Defcon 2. Glasses slide to tip of nose, full eye-contact engaged.

“And what could that be?” A casual slicing of the summer sausage, a spread of mustard. She never looked down.  Damn!

“The man in question was arrested yesterday. For misdemeanor possession of marijuana. I bailed him out. He paid me back within hours.” Defcon 3, top of the head. Yaarg. “I am telling you about this because I have decided to continue seeing him. I think he’s a good person and I wanted to be an adult about it.”

Here. They. Go. Right off her forehead. Her face into her hand. Nuclear meltdown.

“Oh, Julie. I thought you of all my children would know better than this. He may be a good person, but if he is part of that sort of crowd it won’t be long before he gets into trouble again. I don’t want you getting wrapped up in it, too. You have worked too hard for that.”

Man. Even typing that last sentence made my bowels seize up.

Maybe the hardest thing I have ever said to anyone came next. “I understand and appreciate your feelings, Mamaw. But I have made my decision. And I hope that you can trust in me and how I was raised to navigate this situation on my own.”

Glasses somehow magically back on her face. A return to neutral. An exhale.

“If you think that’s best. I trust you.”

This was the moment when I felt adulthood slot into place for me. What a Christmas gift.

She couldn’t resist the urge to close with a zinger. “I would like to meet him, however. Just to see what all this fuss is about.”

And meet him she did. About three weeks after break, I decided she’d had enough time to simmer down. The fellow came over to my dorm room one sunny afternoon. I looked him in the eye and said, “It’s time to go meet Mamaw.”

My grandmother was the chief administrative assistant to the Dean of Arts and Sciences at the University of Arkansas.
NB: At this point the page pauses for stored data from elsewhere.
/-- **`S_N16HolderMS β` AT THE CANONICAL HOME**: iff for every family, datum with its Stage-13 key `h`, `(g₀, os)` and run length `k`,
`N16HolderMSAt (ne3OfRecord₁₁ F ((𝔯.lit F h.params h.provisos g₀ os).ne3 k)) β`. [folklore] -/
theorem s_N16HolderMS_rRec₁₃Sep_iff :
    S_N16HolderMS β (RRec₁₃Sep 𝔯) ↔ ∀ (F : T4Family) (D : Datum F N) (h : IsDatumOfRecord₁₃CSep F N D) (g₀ : ℕ → ℝ) (os : List (ULoop F)) (k : ℕ),
      N16HolderMSAt (ne3OfRecord₁₁ F ((𝔯.lit F h.params h.provisos g₀ os).ne3 k)) β := by
  constructor
  · intro hS F D h g₀ os k
    exact hS F D g₀ os _ ⟨h, k, rfl⟩
  · rintro hS F D g₀ os R ⟨h, k, rfl⟩
    exact hS F D h g₀ os k

/-- **ANTITONE IN THE REGIME**: a larger regime asks more. [folklore] -/
theorem s_N16HolderMS_rRec₁₃SepOn_anti {Rg Rg' : (F : T4Family) → Stage13Params F N → Prop} (h : ∀ F θ, Rg F θ → Rg' F θ)
    (hS : S_N16HolderMS β (RRec₁₃SepOn 𝔯 Rg')) : S_N16HolderMS β (RRec₁₃SepOn 𝔯 Rg) :=
  fun F D g₀ os R hR => hS F D g₀ os R (rRec₁₃SepOn_mono 𝔯 h hR)

/-- **THE TRIVIAL REGIME COVERS THE CANONICAL HOME**. [folklore] -/
theorem s_N16HolderMS_rRec₁₃Sep_of_rRec₁₃SepOn_true (hS : S_N16HolderMS β (RRec₁₃SepOn 𝔯 fun _ _ => True)) : S_N16HolderMS β (RRec₁₃Sep 𝔯) :=
  fun F D g₀ os R hR => hS F D g₀ os R (rRec₁₃Sep_le_rRec₁₃SepOn_true 𝔯 hR)

/-- **THE WEAKENING MS ⇒ β AT THE REGIME-RESTRICTED HOME, NO SIDE CONDITION**: `S_N16HolderMS β (RRec₁₃SepOn 𝔯 Rg) → S_N16Holder β (RRec₁₃SepOn 𝔯 Rg)` — dag-n16-c's
`s_N16Holder_of_s_N16HolderMS` asks the block factor `1 ≤ R.ne3.L` of every pinned bundle; at this home every pinned bundle is `ne3OfRecord₁₁ F _`, whose block factor is the
family's `F.L ≥ 2`. [folklore] -/
theorem s_N16Holder_rRec₁₃SepOn_of_s_N16HolderMS (hS : S_N16HolderMS β (RRec₁₃SepOn 𝔯 Rg)) : S_N16Holder β (RRec₁₃SepOn 𝔯 Rg) :=
  s_N16Holder_of_s_N16HolderMS hS fun F D g₀ os R hR => by
    obtain ⟨θ, hP, -, -, -, k, rfl⟩ := hR
    exact le_trans one_le_two (HistoryFlow.two_le_L F)

/-- **THE WEAKENING MS ⇒ β AT THE CANONICAL HOME, NO SIDE CONDITION**. [folklore] -/
theorem s_N16Holder_rRec₁₃Sep_of_s_N16HolderMS (hS : S_N16HolderMS β (RRec₁₃Sep 𝔯)) : S_N16Holder β (RRec₁₃Sep 𝔯) :=
  s_N16Holder_of_s_N16HolderMS hS fun F D g₀ os R hR => by
    obtain ⟨h, k, rfl⟩ := hR
    exact le_trans one_le_two (HistoryFlow.two_le_L F)

/-- **AT `β = 1` THE MS STUB IMPLIES THE STUB OF RECORD AT THE REGIME-RESTRICTED HOME, NO SIDE CONDITION**: `S_N16HolderMS 1 (RRec₁₃SepOn 𝔯 Rg) → S_N16 (RRec₁₃SepOn 𝔯 Rg)`
(dag-n16-c's `s_N16_of_s_N16HolderMS_one`; the K3‴ composer's `h16` of record from the MS wording at exponent one). [folklore] -/
theorem s_N16_rRec₁₃SepOn_of_s_N16HolderMS_one (hS : S_N16HolderMS 1 (RRec₁₃SepOn 𝔯 Rg)) : S_N16 (RRec₁₃SepOn 𝔯 Rg) :=
  s_N16_of_s_N16HolderMS_one hS fun F D g₀ os R hR => by
    obtain ⟨θ, hP, -, -, -, k, rfl⟩ := hR
    exact le_trans one_le_two (HistoryFlow.two_le_L F)

/-- **AT `β = 1` THE MS STUB IMPLIES THE STUB OF RECORD AT THE CANONICAL HOME, NO SIDE CONDITION**. [folklore] -/
theorem s_N16_rRec₁₃Sep_of_s_N16HolderMS_one (hS : S_N16HolderMS 1 (RRec₁₃Sep 𝔯)) : S_N16 (RRec₁₃Sep 𝔯) :=
  s_N16_of_s_N16HolderMS_one hS fun F D g₀ os R hR => by
    obtain ⟨h, k, rfl⟩ := hR
    exact le_trans one_le_two (HistoryFlow.two_le_L F)

/-! ## §2 Readings with a constant NE3 layer; the two Stage-13 homes agree -/

section ConstLayer

variable (o : T4Family → NE3Objects₁₁ N)
  (hpin : ∀ (F : T4Family) (θ : Stage13Params F N) (hP : θ.Provisos₁₃Sep F N) (g₀ : ℕ → ℝ) (os : List (ULoop F)) (k : ℕ), (𝔯.lit F θ hP g₀ os).ne3 k = o F)
include hpin

/-- **FOR A READING WHOSE NE3 COMPONENT IS CONSTANTLY `o F`, `S_N16HolderMS β (RRec₁₃SepOn 𝔯 Rg)` IS ONE `N16HolderMSAt … β` PER GUARDED FAMILY.** [folklore] -/
theorem s_N16HolderMS_rRec₁₃SepOn_iff_of_constLayer :
    S_N16HolderMS β (RRec₁₃SepOn 𝔯 Rg) ↔ ∀ (F : T4Family), (∃ θ : Stage13Params F N, θ.Provisos₁₃Sep F N ∧ Rg F θ ∧ θ.Admissible F N) →
      N16HolderMSAt (ne3OfRecord₁₁ F (o F)) β := by
  rw [s_N16HolderMS_rRec₁₃SepOn_iff]
  constructor
  · rintro h F ⟨θ, hP, hRg, hθ⟩
    have h' := h F θ hP hRg hθ (fun _ => 0) [] 0
    rwa [hpin] at h'
  · intro h F θ hP hRg hθ g₀ os k
    rw [hpin]
    exact h F ⟨θ, hP, hRg, hθ⟩

/-- **THE SAME AT THE CANONICAL HOME**: one `N16HolderMSAt … β` per family carrying a Stage-13 datum of record. [folklore] -/
theorem s_N16HolderMS_rRec₁₃Sep_iff_of_constLayer :
    S_N16HolderMS β (RRec₁₃Sep 𝔯) ↔ ∀ (F : T4Family), (∃ D : Datum F N, IsDatumOfRecord₁₃CSep F N D) → N16HolderMSAt (ne3OfRecord₁₁ F (o F)) β := by
  rw [s_N16HolderMS_rRec₁₃Sep_iff]
  constructor
  · rintro h F ⟨D, hD⟩
    have h' := h F D hD (fun _ => 0) [] 0
    rwa [hpin] at h'
  · intro h F D hD g₀ os k
    rw [hpin]
    exact h F ⟨D, hD⟩
import Summits.HubbardSuperconductivity.HubbardSuperconductivity.Theorems.AnisotropyChordTransferFibre3FinX3Eval

/-!
# Route `AnisotropyChord` / H0 rotor rung: FIN per-`L` GM₃ (X5), `L = 29` — rows `N₁` / D / side-condition cell facts, part `p54`

Kernel facts (`decide +kernel`) for cert cells 128, 129 of the per-`L` grid of `L = 29`: `xbnCellAny2` (row `N₁` on XB2 point wedges recomputed in the kernel, exporting the literal brackets `nt ⊇ T⁺ − 3λ₂` and `tb ⊇ T⁺·D`), `xdCellAnyN0` (row D, reads `nt`), `sdCellAnyZN` (side condition, reads `nt`); evaluators `…FinX3Eval` / `…FinX5Eval`; constants from the compiled design probe (x3probe/x3plan, margins c ×0.985, b ×1.03, aD ×1.03); assembled in `…FinX5GM3TwentyNine`.
Prover seat `hubbard-h0-rotor-p3` g8; helper for piece A = stmt-HubbardSuperconductivity-23918 of rung 19089 (`--supports`, helper class).
WHAT THIS IS NOT: nothing here proves superconductivity in the Hubbard model (rotor TARGET as worded stays FALSE, g15 verdict); kernel facts for the FIN certificate of ONE conditional reduction.  Tree imports only; zero data; standard axioms.
-/

set_option linter.dupNamespace false
set_option autoImplicit false

namespace Summit.HubbardSuperconductivity.HubbardSuperconductivity.Theorems.AnisotropyChord.Transfer.Fibre3

namespace FinXD

open FinXB FinCell Hole2

set_option maxHeartbeats 4000000 in
/-- row `N₁` of cell 128 of `L = 29` (`c = 57/100`), exporting `nt`, `tb`. [folklore] -/
theorem xn29_128 : xbnCellAny2 29 (49/50 : ℚ) 1463151549192229 1499730337922035 (57/100 : ℚ) ((25625834401790 : ℤ), (38312312452264 : ℤ)) ((4415053690873450 : ℤ), (4537530117323396 : ℤ)) = true := by decide +kernel

set_option maxHeartbeats 4000000 in
/-- row D of cell 128 of `L = 29` (`aD = 39/500`). [folklore] -/
theorem xd29_128 : xdCellAnyN0 29 (49/50 : ℚ) 1463151549192229 1499730337922035 (39/500 : ℚ) ((25625834401790 : ℤ), (38312312452264 : ℤ)) = true := by decide +kernel

set_option maxHeartbeats 4000000 in
/-- side condition of cell 128 of `L = 29` (`c, b = 108/100, aD`). [folklore] -/
theorem sd29_128 : sdCellAnyZN 29 (49/50 : ℚ) 100 1463151549192229 1499730337922035 ((57/100 : ℚ), (108 : ℕ), (39/500 : ℚ)) ((25625834401790 : ℤ), (38312312452264 : ℤ)) = true := by decide +kernel

set_option maxHeartbeats 4000000 in
/-- row `N₁` of cell 129 of `L = 29` (`c = 57/100`), exporting `nt`, `tb`. [folklore] -/
theorem xn29_129 : xbnCellAny2 29 (49/50 : ℚ) 1499730337922035 1537223596370086 (57/100 : ℚ) ((27470608545371 : ℤ), (40990694122283 : ℤ)) ((4526634161428824 : ℤ), (4652688944115193 : ℤ)) = true := by decide +kernel

set_option maxHeartbeats 4000000 in
/-- row D of cell 129 of `L = 29` (`aD = 77/1000`). [folklore] -/
theorem xd29_129 : xdCellAnyN0 29 (49/50 : ℚ) 1499730337922035 1537223596370086 (77/1000 : ℚ) ((27470608545371 : ℤ), (40990694122283 : ℤ)) = true := by decide +kernel

set_option maxHeartbeats 4000000 in
/-- side condition of cell 129 of `L = 29` (`c, b = 110/100, aD`). [folklore] -/
theorem sd29_129 : sdCellAnyZN 29 (49/50 : ℚ) 100 1499730337922035 1537223596370086 ((57/100 : ℚ), (110 : ℕ), (77/1000 : ℚ)) ((27470608545371 : ℤ), (40990694122283 : ℤ)) = true := by decide +kernel

end FinXD

end Summit.HubbardSuperconductivity.HubbardSuperconductivity.Theorems.AnisotropyChord.Transfer.Fibre3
That meant you had to go through her if you wanted to see the guy in charge. She knew everyone, and everyone knew her. I was taking him to meet her in her office, her turf. A dicey proposition, but I felt I owed it to her.

We walked up the hill, into Old Main, and took the elevator up to the fifth floor. The walk down that hallway seemed a bit long that day. We walked through her door and she was on the phone, so we waited in the hallway. When she was finished, I stepped in front of her desk and said,

“Mamaw, I’d like you to meet Neal.”

The exchange that happened next is now legend in my family. I remember it verbatim:

“Hello, Neal. Nice to finally meet you.”

“Nice to meet you too, Mrs. Cowden”

Glasses down. What is happening?!?!

“Are you behaving yourself, young man? Because if you aren’t, this will be the last time you ever see her again.”

Gulp.

Without missing a beat, without a stutter, he steps up to the plate.

“That is more than enough incentive for me, ma’am.”

YASSSSSS! Home run! My grandmother is obviously impressed by the cojones and poise that it took to say those words. Her glasses slide back up her nose and she simply replies,

“I am very glad to hear that.”

In the interest of full disclosure, the fellow I have been talking about is my husband Neal and we have been married for twelve years. Mamaw adores him and spoils him just like she does both of her sons. She trusted me, and I proved her right. A Christmas miracle.


Julie Cowden was born in Louisiana, learned most everything in Arkansas, forgot it all in Portland, and has settled in Chicago.  You can see her around town in storefront theatre, most commonly with The Ruckus.  She’s been married for fifteen years to the guy most girls dream about.  She has to say, life’s been good to her so far.